TASK DIRECTIONS: Below are lines of data; count those that contain "FluidPDE" and give the total alone.

(Collected data entries)

------------------------------------------------------------

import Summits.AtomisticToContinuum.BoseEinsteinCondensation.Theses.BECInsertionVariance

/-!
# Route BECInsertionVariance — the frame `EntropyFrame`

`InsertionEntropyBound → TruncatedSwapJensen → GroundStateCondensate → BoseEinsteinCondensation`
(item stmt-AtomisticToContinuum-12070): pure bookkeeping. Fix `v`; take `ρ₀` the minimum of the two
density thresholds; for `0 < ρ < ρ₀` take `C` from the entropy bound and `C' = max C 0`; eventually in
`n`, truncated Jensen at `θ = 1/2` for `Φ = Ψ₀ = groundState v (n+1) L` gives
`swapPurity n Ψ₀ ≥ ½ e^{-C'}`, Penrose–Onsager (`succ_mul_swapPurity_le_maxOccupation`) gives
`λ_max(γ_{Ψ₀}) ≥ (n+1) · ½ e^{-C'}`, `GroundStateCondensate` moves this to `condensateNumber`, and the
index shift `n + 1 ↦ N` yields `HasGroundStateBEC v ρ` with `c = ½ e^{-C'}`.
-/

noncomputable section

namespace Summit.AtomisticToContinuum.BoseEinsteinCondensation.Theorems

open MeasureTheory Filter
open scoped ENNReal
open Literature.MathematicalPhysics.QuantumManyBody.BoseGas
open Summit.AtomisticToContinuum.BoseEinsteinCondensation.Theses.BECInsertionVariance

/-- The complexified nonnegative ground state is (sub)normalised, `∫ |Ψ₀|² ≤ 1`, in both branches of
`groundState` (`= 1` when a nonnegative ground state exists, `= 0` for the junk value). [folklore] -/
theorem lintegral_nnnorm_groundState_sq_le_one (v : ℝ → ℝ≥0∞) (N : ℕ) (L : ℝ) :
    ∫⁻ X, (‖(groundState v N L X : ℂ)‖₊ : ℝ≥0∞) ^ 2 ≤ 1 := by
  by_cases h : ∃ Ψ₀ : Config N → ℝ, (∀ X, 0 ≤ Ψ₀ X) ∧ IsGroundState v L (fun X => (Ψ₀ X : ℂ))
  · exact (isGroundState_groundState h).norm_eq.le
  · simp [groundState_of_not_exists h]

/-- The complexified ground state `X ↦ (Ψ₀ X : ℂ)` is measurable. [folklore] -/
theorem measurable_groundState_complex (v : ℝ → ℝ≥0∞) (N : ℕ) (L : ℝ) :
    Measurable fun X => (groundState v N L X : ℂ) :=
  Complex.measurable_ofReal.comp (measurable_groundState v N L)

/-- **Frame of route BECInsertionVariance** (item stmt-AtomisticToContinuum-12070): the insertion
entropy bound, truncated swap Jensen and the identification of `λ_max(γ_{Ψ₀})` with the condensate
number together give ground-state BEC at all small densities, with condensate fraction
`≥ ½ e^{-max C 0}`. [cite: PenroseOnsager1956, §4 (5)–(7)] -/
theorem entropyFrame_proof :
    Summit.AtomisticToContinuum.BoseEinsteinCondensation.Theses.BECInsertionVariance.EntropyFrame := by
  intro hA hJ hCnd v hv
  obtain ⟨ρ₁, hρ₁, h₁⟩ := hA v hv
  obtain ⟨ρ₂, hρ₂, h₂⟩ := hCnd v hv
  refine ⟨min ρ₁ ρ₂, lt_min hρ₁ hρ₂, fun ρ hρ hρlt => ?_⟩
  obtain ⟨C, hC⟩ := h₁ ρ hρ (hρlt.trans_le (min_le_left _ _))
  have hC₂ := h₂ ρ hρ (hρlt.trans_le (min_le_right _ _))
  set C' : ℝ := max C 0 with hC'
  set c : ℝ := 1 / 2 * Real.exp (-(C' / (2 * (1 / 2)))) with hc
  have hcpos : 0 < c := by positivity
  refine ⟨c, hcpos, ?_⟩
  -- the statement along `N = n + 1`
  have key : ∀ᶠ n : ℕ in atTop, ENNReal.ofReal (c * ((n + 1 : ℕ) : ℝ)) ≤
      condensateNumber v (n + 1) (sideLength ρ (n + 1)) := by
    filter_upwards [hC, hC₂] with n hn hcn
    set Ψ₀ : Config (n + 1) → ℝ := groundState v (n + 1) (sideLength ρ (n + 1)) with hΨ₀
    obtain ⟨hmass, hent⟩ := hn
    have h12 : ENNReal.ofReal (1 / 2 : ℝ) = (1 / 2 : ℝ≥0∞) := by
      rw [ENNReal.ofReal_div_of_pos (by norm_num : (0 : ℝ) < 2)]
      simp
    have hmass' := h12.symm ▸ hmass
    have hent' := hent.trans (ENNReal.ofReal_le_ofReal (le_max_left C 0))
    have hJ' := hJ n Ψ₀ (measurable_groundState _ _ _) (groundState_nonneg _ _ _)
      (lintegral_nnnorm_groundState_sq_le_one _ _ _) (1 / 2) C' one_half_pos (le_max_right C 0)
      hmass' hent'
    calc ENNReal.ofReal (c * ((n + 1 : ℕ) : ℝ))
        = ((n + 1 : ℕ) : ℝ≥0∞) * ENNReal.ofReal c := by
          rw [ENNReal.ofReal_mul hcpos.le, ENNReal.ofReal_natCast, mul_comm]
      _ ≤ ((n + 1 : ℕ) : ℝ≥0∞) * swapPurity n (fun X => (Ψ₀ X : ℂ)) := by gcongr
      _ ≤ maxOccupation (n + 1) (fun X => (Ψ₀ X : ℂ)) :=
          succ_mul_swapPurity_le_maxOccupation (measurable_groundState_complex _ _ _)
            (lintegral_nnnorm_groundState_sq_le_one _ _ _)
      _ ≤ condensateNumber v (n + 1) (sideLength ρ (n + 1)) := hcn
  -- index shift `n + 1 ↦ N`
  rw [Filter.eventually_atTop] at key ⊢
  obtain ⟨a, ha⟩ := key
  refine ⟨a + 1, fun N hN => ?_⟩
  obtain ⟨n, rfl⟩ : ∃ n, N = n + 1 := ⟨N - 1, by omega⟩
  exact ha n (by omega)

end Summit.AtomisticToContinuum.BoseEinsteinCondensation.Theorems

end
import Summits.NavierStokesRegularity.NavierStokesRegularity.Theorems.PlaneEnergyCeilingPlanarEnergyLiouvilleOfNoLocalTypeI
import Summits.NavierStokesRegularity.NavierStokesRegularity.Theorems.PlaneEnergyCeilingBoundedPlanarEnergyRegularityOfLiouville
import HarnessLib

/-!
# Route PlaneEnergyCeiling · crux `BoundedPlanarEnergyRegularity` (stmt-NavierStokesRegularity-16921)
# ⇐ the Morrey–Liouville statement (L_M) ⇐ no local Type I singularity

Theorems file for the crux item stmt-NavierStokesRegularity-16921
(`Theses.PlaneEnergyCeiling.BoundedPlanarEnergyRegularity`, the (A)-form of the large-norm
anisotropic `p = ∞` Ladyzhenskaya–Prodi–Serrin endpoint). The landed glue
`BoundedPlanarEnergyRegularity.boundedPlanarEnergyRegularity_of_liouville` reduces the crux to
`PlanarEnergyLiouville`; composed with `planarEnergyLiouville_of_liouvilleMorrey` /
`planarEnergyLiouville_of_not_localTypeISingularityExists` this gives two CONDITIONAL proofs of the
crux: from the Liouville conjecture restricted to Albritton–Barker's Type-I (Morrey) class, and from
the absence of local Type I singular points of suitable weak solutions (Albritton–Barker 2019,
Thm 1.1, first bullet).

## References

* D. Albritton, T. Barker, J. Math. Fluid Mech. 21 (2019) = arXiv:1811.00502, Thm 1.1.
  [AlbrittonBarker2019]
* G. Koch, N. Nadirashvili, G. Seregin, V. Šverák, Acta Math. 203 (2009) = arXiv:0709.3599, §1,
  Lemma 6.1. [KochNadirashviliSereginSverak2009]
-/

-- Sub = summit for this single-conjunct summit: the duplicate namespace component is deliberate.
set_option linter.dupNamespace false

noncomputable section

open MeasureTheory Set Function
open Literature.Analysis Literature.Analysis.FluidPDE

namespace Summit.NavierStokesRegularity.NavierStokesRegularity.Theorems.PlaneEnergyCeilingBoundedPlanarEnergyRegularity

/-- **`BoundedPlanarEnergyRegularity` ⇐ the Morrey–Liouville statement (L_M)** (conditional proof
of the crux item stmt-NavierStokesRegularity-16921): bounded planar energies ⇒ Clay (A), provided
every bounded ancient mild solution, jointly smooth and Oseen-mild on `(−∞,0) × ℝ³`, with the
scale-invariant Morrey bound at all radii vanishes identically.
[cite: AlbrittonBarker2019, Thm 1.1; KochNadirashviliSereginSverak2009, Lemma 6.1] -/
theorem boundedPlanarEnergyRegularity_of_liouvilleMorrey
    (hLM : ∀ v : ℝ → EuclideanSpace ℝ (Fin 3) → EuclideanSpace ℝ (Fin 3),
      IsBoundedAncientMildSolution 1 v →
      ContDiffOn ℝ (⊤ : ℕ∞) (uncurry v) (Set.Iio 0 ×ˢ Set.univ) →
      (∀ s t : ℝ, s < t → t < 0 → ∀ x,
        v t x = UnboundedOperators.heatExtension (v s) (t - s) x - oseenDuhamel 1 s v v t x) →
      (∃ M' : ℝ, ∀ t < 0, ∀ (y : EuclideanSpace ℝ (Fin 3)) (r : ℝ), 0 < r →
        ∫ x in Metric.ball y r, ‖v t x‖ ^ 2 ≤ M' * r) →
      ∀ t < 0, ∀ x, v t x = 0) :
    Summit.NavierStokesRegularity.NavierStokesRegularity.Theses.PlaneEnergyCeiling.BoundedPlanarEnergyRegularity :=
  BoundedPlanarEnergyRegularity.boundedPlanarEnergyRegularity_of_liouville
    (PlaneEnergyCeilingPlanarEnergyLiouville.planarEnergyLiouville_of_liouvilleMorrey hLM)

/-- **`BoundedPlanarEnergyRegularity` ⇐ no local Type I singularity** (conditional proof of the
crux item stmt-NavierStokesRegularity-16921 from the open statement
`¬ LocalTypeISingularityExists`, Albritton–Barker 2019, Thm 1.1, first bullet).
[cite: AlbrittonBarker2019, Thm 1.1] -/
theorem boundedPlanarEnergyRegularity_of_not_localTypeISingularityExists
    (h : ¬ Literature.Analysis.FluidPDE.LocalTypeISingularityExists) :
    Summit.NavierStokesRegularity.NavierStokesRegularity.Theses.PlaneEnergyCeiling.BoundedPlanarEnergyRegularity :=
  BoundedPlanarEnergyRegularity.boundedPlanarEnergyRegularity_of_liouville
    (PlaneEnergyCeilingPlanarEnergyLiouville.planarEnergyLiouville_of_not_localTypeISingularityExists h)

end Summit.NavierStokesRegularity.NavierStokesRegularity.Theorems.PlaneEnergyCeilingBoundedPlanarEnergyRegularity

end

------------------------------------------------------------

REPLY TO THE EXERCISE: 2